-- Exercise objective --
Pull out every line in the data that has the string "List" in it.

-- The input --
"""

/-- **The leaf body.** From a store whose stack stream holds `ψ.encode ++ [blank]` at the current
height, the leaf body consumes it and presents `y = encodeCNFWords (pres k n ψ.clauses)` — reduced
modulo `2^ws`, stamped with the bumped generation — to the emulator, within
`formulaTime ψ + 7 |y| + 4 w + 76` steps. [folklore] -/
theorem leafBody_exec (k k' : ℕ) {kk : ℕ} (ψ : KCNF kk) {H R : ℕ → ℕ} {BOT j Bv Sv G n : ℕ} (hBOT : 100 ≤ BOT)
    (hBv : 100 ≤ Bv) (h20 : R 20 = BOT + κ * j) (h24 : R 24 = n) (h30 : R 30 = Bv) (h31 : R 31 = Sv) (h32 : R 32 = G)
    (hst : StreamAt H BOT κ j ((ψ.encode ++ [Γ'.blank]).map C.cd)) (hsep : C.Sep (ψ.encode ++ [Γ'.blank]))
    (hje : BOT + κ * j < Bv) (hdisj : Bv + (KSatTranscoder.clauseWords ψ.clauses).length + 9 ≤ Sv)
    (hSv : Sv + (KSatTranscoder.clauseWords ψ.clauses).length + 9 < 2 ^ w) (hG : G + 1 < 2 ^ w)
    (hnn : n + n < 2 ^ w) (hnw : n + w < 2 ^ w) (hnv : CNF.numVars ψ.clauses ≤ n)
    (hpw : ∀ c ∈ ψ.clauses, ∀ l ∈ c, 2 ^ (l.1.bits.length + 1) < 2 ^ w)
    (hws : k' * (CNF.numVars (pres k n ψ.clauses) + inputWidth (encodeCNFWords (pres k n ψ.clauses))) < w)
    (qs : List (List ℕ)) :
    ∃ (R' : ℕ → ℕ) (t : ℕ), Exec w O (leafBody C κ k k') ⟨merge R H, qs⟩
        ⟨merge R' (stampData
          (outMem (if [] ∈ ψ.clauses then outMem H (Bv + 3) (KSatTranscoder.clauseWords ψ.clauses) else H) Bv
            ((encodeCNFWords (pres k n ψ.clauses)).length :: encodeCNFWords (pres k n ψ.clauses)))
          Bv Sv (G + 1) (2 ^ (k' * (CNF.numVars (pres k n ψ.clauses) + inputWidth (encodeCNFWords (pres k n ψ.clauses)))))
          ((encodeCNFWords (pres k n ψ.clauses)).length :: encodeCNFWords (pres k n ψ.clauses))
          ((encodeCNFWords (pres k n ψ.clauses)).length + 1)), qs⟩ t ∧
      t ≤ formulaTime ψ + 7 * (encodeCNFWords (pres k n ψ.clauses)).length + 4 * w + 76 ∧
      R' 20 = BOT + κ * (j - (ψ.encode.length + 1)) ∧ R' 32 = G + 1 ∧
      R' 33 = 2 ^ (k' * (CNF.numVars (pres k n ψ.clauses) + inputWidth (encodeCNFWords (pres k n ψ.clauses)))) ∧
      R' 43 = emptyCount ψ.clauses ∧ R' 53 = CNF.numVars (pres k n ψ.clauses) ∧
      R' 52 = (encodeCNFWords (pres k n ψ.clauses)).length ∧
      ∀ a, a ∉ [20, 23, 32, 33, 40, 41, 42, 43, 44, 45, 46, 47, 48, 49, 50, 51, 52, 53, 54, 55, 56, 57, 58, 59, 62, 63] →
        R' a = R a := by
  -- the size facts of the clause words
  have hlw : ∀ c ∈ ψ.clauses, ∀ l ∈ c, 2 * l.1 + 1 < 2 ^ w := fun c hc l hl => by
    have h1 : l.1 + 1 ≤ CNF.numVars ψ.clauses := by
      rw [numVars_eq_lmax]
      exact le_lmax_of_mem (List.mem_map.2 ⟨l, List.mem_flatten.2 ⟨c, hc, hl⟩, rfl⟩)
    omega
  have hcwlt : ∀ a ∈ KSatTranscoder.clauseWords ψ.clauses, a < 2 ^ w := by
    intro a ha
    simp only [KSatTranscoder.clauseWords, List.mem_flatMap, List.mem_cons, List.mem_map] at ha
    obtain ⟨c, hc, ha⟩ := ha
    rcases ha with rfl | ⟨l, hl, rfl⟩
    · have h1 : (c.length :: c.map litWord).length ≤ (KSatTranscoder.clauseWords ψ.clauses).length := by
        have := ((List.singleton_sublist.2 hc).flatMap (fun c : List (ℕ × Bool) => c.length :: c.map litWord)).length_le
        simpa [KSatTranscoder.clauseWords] using this
      simp only [List.length_cons, List.length_map] at h1
      omega
    · have := hlw c hc l hl; unfold litWord; cases l.2 <;> simp <;> omega
  -- 1. the start
  have h1 := leafInit_exec (w := w) (O := O) (H := H) h30 h32 hG (by omega) qs
  set R₁ : ℕ → ℕ := Function.update (Function.update (Function.update (Function.update (Function.update
    (Function.update R 32 (G + 1)) 40 (Bv + 3)) 41 0) 42 0) 43 0) 44 0 with hR₁
  -- 2. the parser
  obtain ⟨R₂, t₂, h2, ht₂, h20₂, -, -, h40₂, h41₂, h43₂, h42₂, h44₂, hR₂⟩ := formulaP_exec (w := w) (O := O) (C := C)
    (κ := κ) (G := H) (R := R₁) (e₀ := Bv + 3) (ys := []) hBOT (by omega) ψ (by simp [hR₁, h20]) hst hsep (by simp [hR₁])
    (by omega) (by simp; omega) hpw hlw (by simp [hR₁]; have := length_le_length_clauseWords ψ.clauses; omega)
    (by simp [hR₁]; have := length_le_length_clauseWords ψ.clauses; omega) qs
  rw [outMem_nil] at h2
  simp only [List.nil_append, List.length_nil, Nat.add_zero] at h2 h40₂
  simp only [hR₁, Function.update_self, Function.update_of_ne (show (41 : ℕ) ≠ 42 by decide),
    Function.update_of_ne (show (41 : ℕ) ≠ 43 by decide), Function.update_of_ne (show (41 : ℕ) ≠ 44 by decide),
    Function.update_of_ne (show (42 : ℕ) ≠ 43 by decide), Function.update_of_ne (show (42 : ℕ) ≠ 44 by decide),
    Function.update_of_ne (show (43 : ℕ) ≠ 44 by decide), zero_add, Nat.zero_max] at h41₂ h43₂ h42₂ h44₂
  -- 3. the tail
  obtain ⟨R₃, t₃, h3, ht₃, h33₃, h53₃, h52₃, hR₃⟩ := leafTail_exec (w := w) (O := O) k k' (H := H) (R := R₂)
    (Bv := Bv) (Sv := Sv) (Gn := G + 1) (n := n) ψ.clauses hBv (by rw [hR₂ 24 (by decide)]; simp [hR₁, h24])
    (by rw [hR₂ 30 (by decide)]; simp [hR₁, h30]) (by rw [hR₂ 31 (by decide)]; simp [hR₁, h31])
    (by rw [hR₂ 32 (by decide)]; simp [hR₁]) h40₂ h41₂ h42₂ h43₂ h44₂ hdisj hSv hnn hnw hnv hcwlt hws qs
  refine ⟨R₃, 6 + (t₂ + t₃), h1.seqs_cons (h2.seqs_cons (Exec.seqs_one h3)), by omega, ?_, ?_, h33₃, ?_, h53₃, h52₃,
    fun a ha => ?_⟩
  · rw [hR₃ 20 (by decide), h20₂]
  · rw [hR₃ 32 (by decide), hR₂ 32 (by decide)]; simp [hR₁]
  · rw [hR₃ 43 (by decide), h43₂]
  · simp only [List.mem_cons, List.not_mem_nil, or_false, not_or] at ha
    rw [hR₃ a (by simp [ha]), hR₂ a (by simp [ha])]
    simp [hR₁, ha]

"""

-- Result for this exercise --
    (qs : List (List ℕ)) :
      exact le_lmax_of_mem (List.mem_map.2 ⟨l, List.mem_flatten.2 ⟨c, hc, hl⟩, rfl⟩)
    simp only [KSatTranscoder.clauseWords, List.mem_flatMap, List.mem_cons, List.mem_map] at ha
        have := ((List.singleton_sublist.2 hc).flatMap (fun c : List (ℕ × Bool) => c.length :: c.map litWord)).length_le
      simp only [List.length_cons, List.length_map] at h1
  simp only [List.nil_append, List.length_nil, Nat.add_zero] at h2 h40₂
  · simp only [List.mem_cons, List.not_mem_nil, or_false, not_or] at ha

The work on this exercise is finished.